Same. I was adopted as an infant, and I actually used all the DNA sites to triangulate my birth family (some nice folks, some asses). I did it over ten years ago, but it would have been a lot easier today. I think it hits a lot of people, especially on a platform like Lemmy, in their Sci-Fi dystopia feels in an inchoate kind of way that makes them recoil, and it's not that there isn't any potential for abuse, just that this is a genie that's very much out of the bottle. Frankly, if anything truly awful is going to be done with autosomal DNA, the people who want to do it will simply mandate it.

Records-wise, it's a large universe and impressively interconnected. I've learned a lot about all of my families (birth, adopted, marriage), and I was able to track down the documentation necessary to support a successful application get an EU passport for my wife (her company paid for it once she told them it was plausible), and therefore our daughter.
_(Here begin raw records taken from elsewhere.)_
/-- **N6ns-reg-(ii), `U(J)` FORM — REGULAR ORBITAL INTEGRALS OF A CANONICAL FAMILY ON `U(σ, J)` ARE LOCALLY CONSTANT IN CAYLEY CHART COORDINATES.**
See the module docstring for the reading of `r`, `B₀`, the chart image `Ω` (clause (N): a neighbourhood of `γ` in `U`, ★ `cayleyChartImage_mem_nhds`) and the
conclusion (LC). [cite: HarishChandra1970, Part I §3] [cite: Rogawski1990, §3.1 p. 19; §4.3 p. 43; §4.9 p. 54] [cite: Weyl1939, Ch. II §10] -/
theorem exists_nhds_classOrbitalIntegral_mk_eq_of_cayleyChart [CharZero E] (σ : E →+* E) (hσ : Continuous σ) {J : Matrix n n E} (hJ : IsUnit J.det)
    [LocallyCompactSpace ↥(unitaryGroupOfForm σ J)] [SecondCountableTopology ↥(unitaryGroupOfForm σ J)]
    [MeasurableSpace ↥(unitaryGroupOfForm σ J)] [BorelSpace ↥(unitaryGroupOfForm σ J)]
    [∀ g : ↥(unitaryGroupOfForm σ J), MeasurableSpace (↥(unitaryGroupOfForm σ J) ⧸ Subgroup.centralizer ({g} : Set ↥(unitaryGroupOfForm σ J)))]
    [∀ g : ↥(unitaryGroupOfForm σ J), BorelSpace (↥(unitaryGroupOfForm σ J) ⧸ Subgroup.centralizer ({g} : Set ↥(unitaryGroupOfForm σ J)))]
    (γ : ↥(unitaryGroupOfForm σ J)) (hγ : ((γ : GL n E) : Matrix n n E).charpoly.Separable)
    {P : ↥(unitaryGroupOfForm σ J) → Prop} (hP : ∀ g x : ↥(unitaryGroupOfForm σ J), P g → P (x * g * x⁻¹))
    (hPreg : ∀ u : ↥(unitaryGroupOfForm σ J), ((u : GL n E) : Matrix n n E).charpoly.Separable → P u)
    {ν : Measure ↥(unitaryGroupOfForm σ J)} [IsHaarMeasure ν] [ν.IsMulRightInvariant]
    {m : OrbitalMeasureFamily ↥(unitaryGroupOfForm σ J)} (hm : m.IsCanonical P ν)
    {V : Type*} [NormedAddCommGroup V] [NormedSpace ℝ V] :
    ∃ r : ℝ, 0 < r ∧ ∃ B₀ : Set (Matrix n n E), B₀ ∈ 𝓝 (0 : Matrix n n E) ∧
      {u : ↥(unitaryGroupOfForm σ J) | ∃ X Y : Matrix n n E,
          X ∈ LinearMap.range (LinearMap.mulLeft E ((γ : GL n E) : Matrix n n E) - LinearMap.mulRight E ((γ : GL n E) : Matrix n n E)) ∧
          J⁻¹ * (X.map σ)ᵀ * J = -X ∧ ‖X‖ ≤ r ∧
          Y ∈ LinearMap.ker (LinearMap.mulLeft E ((γ : GL n E) : Matrix n n E) - LinearMap.mulRight E ((γ : GL n E) : Matrix n n E)) ∧
          J⁻¹ * (Y.map σ)ᵀ * J = -Y ∧ Y ∈ B₀ ∧
          ((u : GL n E) : Matrix n n E) = cayley X * (((γ : GL n E) : Matrix n n E) * cayley Y) * Ring.inverse (cayley X)} ∈ 𝓝 γ ∧
      ∀ f : ↥(unitaryGroupOfForm σ J) → V, IsLocallyConstant f →
        (∀ u, f u ≠ 0 → ∃ X Y : Matrix n n E,
          X ∈ LinearMap.range (LinearMap.mulLeft E ((γ : GL n E) : Matrix n n E) - LinearMap.mulRight E ((γ : GL n E) : Matrix n n E)) ∧
          J⁻¹ * (X.map σ)ᵀ * J = -X ∧ ‖X‖ ≤ r ∧
          Y ∈ LinearMap.ker (LinearMap.mulLeft E ((γ : GL n E) : Matrix n n E) - LinearMap.mulRight E ((γ : GL n E) : Matrix n n E)) ∧
          J⁻¹ * (Y.map σ)ᵀ * J = -Y ∧ Y ∈ B₀ ∧
          ((u : GL n E) : Matrix n n E) = cayley X * (((γ : GL n E) : Matrix n n E) * cayley Y) * Ring.inverse (cayley X)) →
        ∃ W ∈ 𝓝 (0 : Matrix n n E), ∀ Y ∈ W, Y ∈ B₀ →
          Y ∈ LinearMap.ker (LinearMap.mulLeft E ((γ : GL n E) : Matrix n n E) - LinearMap.mulRight E ((γ : GL n E) : Matrix n n E)) →
          J⁻¹ * (Y.map σ)ᵀ * J = -Y →
          ∀ uY : ↥(unitaryGroupOfForm σ J), ((uY : GL n E) : Matrix n n E) = ((γ : GL n E) : Matrix n n E) * cayley Y →
            classOrbitalIntegral m f (ConjClasses.mk uY) = classOrbitalIntegral m f (ConjClasses.mk γ) := by
  haveI : CompleteSpace (Matrix n n E) := FiniteDimensional.complete E (Matrix n n E)
  haveI : HasSummableGeomSeries (Matrix n n E) :=
    @instHasSummableGeomSeriesOfCompleteSpace (Matrix n n E) _ (FiniteDimensional.complete E (Matrix n n E))
  have h1S : ∀ {X : Matrix n n E}, ‖X‖ < 1 → IsUnit (1 + X) := fun {X} h => by
    have hu := (Units.oneSub (-X) (by rwa [norm_neg])).isUnit
    rwa [Units.val_oneSub, sub_neg_eq_add] at hu
  have h2S : ∀ {X : Matrix n n E}, ‖X‖ < 1 → IsUnit (1 - X) := fun {X} h => by
    have hu := (Units.oneSub X h).isUnit
    rwa [Units.val_oneSub] at hu
  -- the small θ-skew sets and the chart datum `s`, `τ` (Cayley units)
  let SA : Set (Matrix n n E) := {X | X ∈ LinearMap.range (LinearMap.mulLeft E ((γ : GL n E) : Matrix n n E) -
      LinearMap.mulRight E ((γ : GL n E) : Matrix n n E)) ∧ J⁻¹ * (X.map σ)ᵀ * J = -X ∧ ‖X‖ < 1}
  let SB : Set (Matrix n n E) := {Y | Y ∈ LinearMap.ker (LinearMap.mulLeft E ((γ : GL n E) : Matrix n n E) -
      LinearMap.mulRight E ((γ : GL n E) : Matrix n n E)) ∧ J⁻¹ * (Y.map σ)ᵀ * J = -Y ∧ ‖Y‖ < 1}
  have hSA1 : ∀ X ∈ SA, ‖X‖ < 1 := fun X hX => hX.2.2
  have hSB1 : ∀ Y ∈ SB, ‖Y‖ < 1 := fun Y hY => hY.2.2
  have hcU : ∀ {X : Matrix n n E}, J⁻¹ * (X.map σ)ᵀ * J = -X → (hp : IsUnit (1 + X)) → (hq : IsUnit (1 - X)) →
      (isUnit_cayley hp hq).unit ∈ unitaryGroupOfForm σ J := fun {X} hX hp hq => by
    obtain ⟨g, hg, hgc⟩ := cayley_mem_unitaryGroupOfForm (σ := σ) hJ hX hp hq
    have hge : (isUnit_cayley hp hq).unit = g := Units.ext (by rw [IsUnit.unit_spec, hgc])
    rw [hge]
    exact hg
  let s : ↥SA → ↥(unitaryGroupOfForm σ J) := fun a =>
    ⟨(isUnit_cayley (h1S (hSA1 a a.2)) (h2S (hSA1 a a.2))).unit,
      hcU a.2.2.1 (h1S (hSA1 a a.2)) (h2S (hSA1 a a.2))⟩
  let cB : ↥SB → ↥(unitaryGroupOfForm σ J) := fun b =>
    ⟨(isUnit_cayley (h1S (hSB1 b b.2)) (h2S (hSB1 b b.2))).unit,
      hcU b.2.2.1 (h1S (hSB1 b b.2)) (h2S (hSB1 b b.2))⟩
  let τ : ↥SB → ↥(unitaryGroupOfForm σ J) := fun b => γ * cB b
  have hsval : ∀ a : ↥SA, (((s a : ↥(unitaryGroupOfForm σ J)) : GL n E) : Matrix n n E) = cayley (a : Matrix n n E) := fun a => rfl
  have hτval : ∀ b : ↥SB, (((τ b : ↥(unitaryGroupOfForm σ J)) : GL n E) : Matrix n n E) =
      ((γ : GL n E) : Matrix n n E) * cayley (b : Matrix n n E) := fun b => rfl
  have hs : Continuous s :=
    (continuous_cayleyUnit (S := SA) (fun a => h1S (hSA1 a a.2)) (fun a => h2S (hSA1 a a.2))).subtype_mk _
  have hτ : Continuous τ :=
    continuous_const.mul ((continuous_cayleyUnit (S := SB) (fun b => h1S (hSB1 b b.2)) (fun b => h2S (hSB1 b b.2))).subtype_mk _)
  -- the base point `b₀ = 0`, `τ b₀ = γ`
  have hθ0 : J⁻¹ * ((0 : Matrix n n E).map σ)ᵀ * J = -0 := by
    rw [Matrix.map_zero σ (map_zero σ), Matrix.transpose_zero, Matrix.mul_zero, Matrix.zero_mul, neg_zero]
  let b₀ : ↥SB := ⟨0, LinearMap.mem_ker.2 (map_zero _), hθ0, by rw [norm_zero]; exact one_pos⟩
  have hτ₀ : τ b₀ = γ := by
    apply Subtype.ext
    apply Units.ext
    rw [hτval b₀, show ((b₀ : ↥SB) : Matrix n n E) = 0 from rfl, cayley_zero, mul_one]
  -- commuting: `Y ∈ C(γ)` ⇒ `γ c(Y) ∈ Z_U(γ)`
  have hcomm : ∀ b : ↥SB, τ b ∈ Subgroup.centralizer ({γ} : Set ↥(unitaryGroupOfForm σ J)) := fun b => by
    have hk : Commute ((γ : GL n E) : Matrix n n E) (b : Matrix n n E) := by
      have h := LinearMap.mem_ker.1 b.2.1
      rw [LinearMap.sub_apply, LinearMap.mulLeft_apply, LinearMap.mulRight_apply, sub_eq_zero] at h
      exact h
    have hc := commute_cayley hk (h1S (hSB1 b b.2))
    rw [Subgroup.mem_centralizer_singleton_iff]
    apply Subtype.ext
    apply Units.ext
    show (((τ b : ↥(unitaryGroupOfForm σ J)) : GL n E) : Matrix n n E) * ((γ : GL n E) : Matrix n n E) =
      ((γ : GL n E) : Matrix n n E) * (((τ b : ↥(unitaryGroupOfForm σ J)) : GL n E) : Matrix n n E)
    rw [hτval, mul_assoc, ← hc.eq]
  -- the Weyl-separated box and the regular box
  obtain ⟨W₁, hW₁, hsepW⟩ := exists_nhds_forall_conj_eq_imp_mem_centralizer (U := unitaryGroupOfForm σ J) hγ τ hτ.continuousAt hτ₀
  obtain ⟨V₁, hV₁, hV₁W⟩ := (mem_nhds_subtype SB b₀ W₁).1 hW₁
  obtain ⟨O₁, hO₁V, hO₁o, hO₁0⟩ := _root_.mem_nhds_iff.1 hV₁
  have hregO : IsOpen {u : ↥(unitaryGroupOfForm σ J) | ((u : GL n E) : Matrix n n E).charpoly.Separable} :=
    (unitaryGroupOfForm σ J).isOpen_setOf_charpoly_separable
  have hW₂ : τ ⁻¹' {u : ↥(unitaryGroupOfForm σ J) | ((u : GL n E) : Matrix n n E).charpoly.Separable} ∈ 𝓝 b₀ := by
    refine hτ.continuousAt.preimage_mem_nhds (hregO.mem_nhds ?_)
    show (((τ b₀ : ↥(unitaryGroupOfForm σ J)) : GL n E) : Matrix n n E).charpoly.Separable
    rw [hτ₀]
    exact hγ
  obtain ⟨V₂, hV₂, hV₂W⟩ := (mem_nhds_subtype SB b₀ _).1 hW₂
  obtain ⟨O₂, hO₂V, hO₂o, hO₂0⟩ := _root_.mem_nhds_iff.1 hV₂
  -- the radius `r = 1/2` and the box `B₀ = O₁ ∩ O₂ ∩ ball 0 1`
  have hB₀o : IsOpen (O₁ ∩ O₂ ∩ Metric.ball (0 : Matrix n n E) 1) := (hO₁o.inter hO₂o).inter Metric.isOpen_ball
  have hB₀0 : (0 : Matrix n n E) ∈ O₁ ∩ O₂ ∩ Metric.ball (0 : Matrix n n E) 1 := ⟨⟨hO₁0, hO₂0⟩, Metric.mem_ball_self one_pos⟩
  refine ⟨1 / 2, one_half_pos, O₁ ∩ O₂ ∩ Metric.ball 0 1, hB₀o.mem_nhds hB₀0,
    cayleyChartImage_mem_nhds σ hσ hJ γ hγ one_half_pos hB₀o hB₀0, fun f hf hfsupp => ?_⟩
  -- (LC) through ★ `exists_nhds_classOrbitalIntegral_mk_eq_of_subgroup_chart`
  have hKc : IsCompact {a : ↥SA | ‖(a : Matrix n n E)‖ ≤ 1 / 2} := by
    rw [Topology.IsEmbedding.subtypeVal.isCompact_iff]
    have himg : Subtype.val '' {a : ↥SA | ‖(a : Matrix n n E)‖ ≤ 1 / 2} =
        {X : Matrix n n E | X ∈ LinearMap.range (LinearMap.mulLeft E ((γ : GL n E) : Matrix n n E) -
          LinearMap.mulRight E ((γ : GL n E) : Matrix n n E)) ∧ J⁻¹ * (X.map σ)ᵀ * J = -X} ∩ Metric.closedBall 0 (1 / 2) := by
      ext X
      constructor
      · rintro ⟨a, ha, rfl⟩
        exact ⟨⟨a.2.1, a.2.2.1⟩, by rw [Metric.mem_closedBall, dist_zero_right]; exact ha⟩
      · rintro ⟨⟨h1, h2⟩, h3⟩
        rw [Metric.mem_closedBall, dist_zero_right] at h3
        exact ⟨⟨X, h1, h2, lt_of_le_of_lt h3 (by norm_num)⟩, h3, rfl⟩
    rw [himg]
    exact isCompact_inter_skew_closedBall σ hσ J _ _
  have hb₀ : b₀ ∈ {b : ↥SB | (b : Matrix n n E) ∈ O₁ ∩ O₂ ∩ Metric.ball (0 : Matrix n n E) 1} := hB₀0
  have hreg : ∀ b ∈ {b : ↥SB | (b : Matrix n n E) ∈ O₁ ∩ O₂ ∩ Metric.ball (0 : Matrix n n E) 1},
      P (τ b) ∧ (((τ b : ↥(unitaryGroupOfForm σ J)) : GL n E) : Matrix n n E).charpoly.Separable ∧
        τ b ∈ Subgroup.centralizer ({τ b₀} : Set ↥(unitaryGroupOfForm σ J)) := fun b hb =>
    ⟨hPreg _ (hV₂W (hO₂V hb.1.2)), hV₂W (hO₂V hb.1.2), by rw [hτ₀]; exact hcomm b⟩
  have hsep : ∀ b ∈ {b : ↥SB | (b : Matrix n n E) ∈ O₁ ∩ O₂ ∩ Metric.ball (0 : Matrix n n E) 1},
      ∀ b' ∈ {b : ↥SB | (b : Matrix n n E) ∈ O₁ ∩ O₂ ∩ Metric.ball (0 : Matrix n n E) 1},
      ∀ y : ↥(unitaryGroupOfForm σ J), y * τ b * y⁻¹ = τ b' → y ∈ Subgroup.centralizer ({τ b} : Set ↥(unitaryGroupOfForm σ J)) :=
    fun b hb b' hb' y hy => hsepW b (hV₁W (hO₁V hb.1.1)) b' (hV₁W (hO₁V hb'.1.1)) (hcomm b) (hcomm b') y hy
  have hγsep : (((τ b₀ : ↥(unitaryGroupOfForm σ J)) : GL n E) : Matrix n n E).charpoly.Separable := by rw [hτ₀]; exact hγ
  have hconjval : ∀ x t : GL n E, (((x * t * x⁻¹ : GL n E)) : Matrix n n E) =
      (x : Matrix n n E) * (t : Matrix n n E) * Ring.inverse (x : Matrix n n E) := fun x t => by
    rw [Units.val_mul, Units.val_mul, Ring.inverse_unit]
  have hfΩ : ∀ u, f u ≠ 0 → u ∈ (fun p : ↥SA × ↥SB => s p.1 * τ p.2 * (s p.1)⁻¹) ''
      ({a : ↥SA | ‖(a : Matrix n n E)‖ ≤ 1 / 2} ×ˢ {b : ↥SB | (b : Matrix n n E) ∈ O₁ ∩ O₂ ∩ Metric.ball (0 : Matrix n n E) 1}) := by
    intro u hu
    obtain ⟨X, Y, hXr, hXθ, hXn, hYk, hYθ, hYB, huXY⟩ := hfsupp u hu
    have hY1 : ‖Y‖ < 1 := by
      have h := hYB.2
      rwa [Metric.mem_ball, dist_zero_right] at h
    refine ⟨(⟨X, hXr, hXθ, lt_of_le_of_lt hXn (by norm_num)⟩, ⟨Y, hYk, hYθ, hY1⟩), ⟨hXn, hYB⟩, ?_⟩
    apply Subtype.ext
    show ((s ⟨X, hXr, hXθ, lt_of_le_of_lt hXn (by norm_num)⟩ : GL n E) * (τ ⟨Y, hYk, hYθ, hY1⟩ : GL n E) *
        (s ⟨X, hXr, hXθ, lt_of_le_of_lt hXn (by norm_num)⟩ : GL n E)⁻¹ : GL n E) = (u : GL n E)
    apply Units.ext
    rw [hconjval, huXY]
    rfl
  obtain ⟨W, hW, hconcl⟩ := hm.exists_nhds_classOrbitalIntegral_mk_eq_of_subgroup_chart hP s hs τ hτ hKc hb₀ hγsep hreg hsep hf hfΩ
  obtain ⟨Vw, hVw, hVwW⟩ := (mem_nhds_subtype SB b₀ W).1 hW
  refine ⟨Vw, hVw, fun Y hYV hYB hYk hYθ uY huY => ?_⟩
  have hY1 : ‖Y‖ < 1 := by
    have h := hYB.2
    rwa [Metric.mem_ball, dist_zero_right] at h
  have key := hconcl ⟨Y, hYk, hYθ, hY1⟩ (hVwW hYV) hYB
  have huY' : uY = τ ⟨Y, hYk, hYθ, hY1⟩ := by
    apply Subtype.ext
    apply Units.ext
    rw [huY]
    rfl
  rw [huY', key, hτ₀]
I gather that I'll be eligible for one myself in the near future, as she was legally always a citizen, and therefore she will soon have been married for twenty years.

If my paternal side were more forthcoming, I might have been able to work something out with them for a couple of other countries, as my great-grandfather was an illegal immigrant from Germany who jumped ship from a freighter in the 1920s and married a girl whose family fled the collapsing Austro-Hungarian Empire after WWI. Then their kid married a Canadian nurse who was actually born in the "Dominion of Newfoundland" before confederation. Somehow this ended up creating Floridians... 🤷

Also, there's a good chance your goony-ass yearbook photos are on Ancestry (among other places).

[–] Xaphanos@lemmy.world 2 points 3 days ago

I've resolved one adoption mystery and have two more under investigation. It's very rewarding work.

I'm also working on Euro citizenship for me and my siblings. We may be too late - some international policies are changing and we may be already shut out.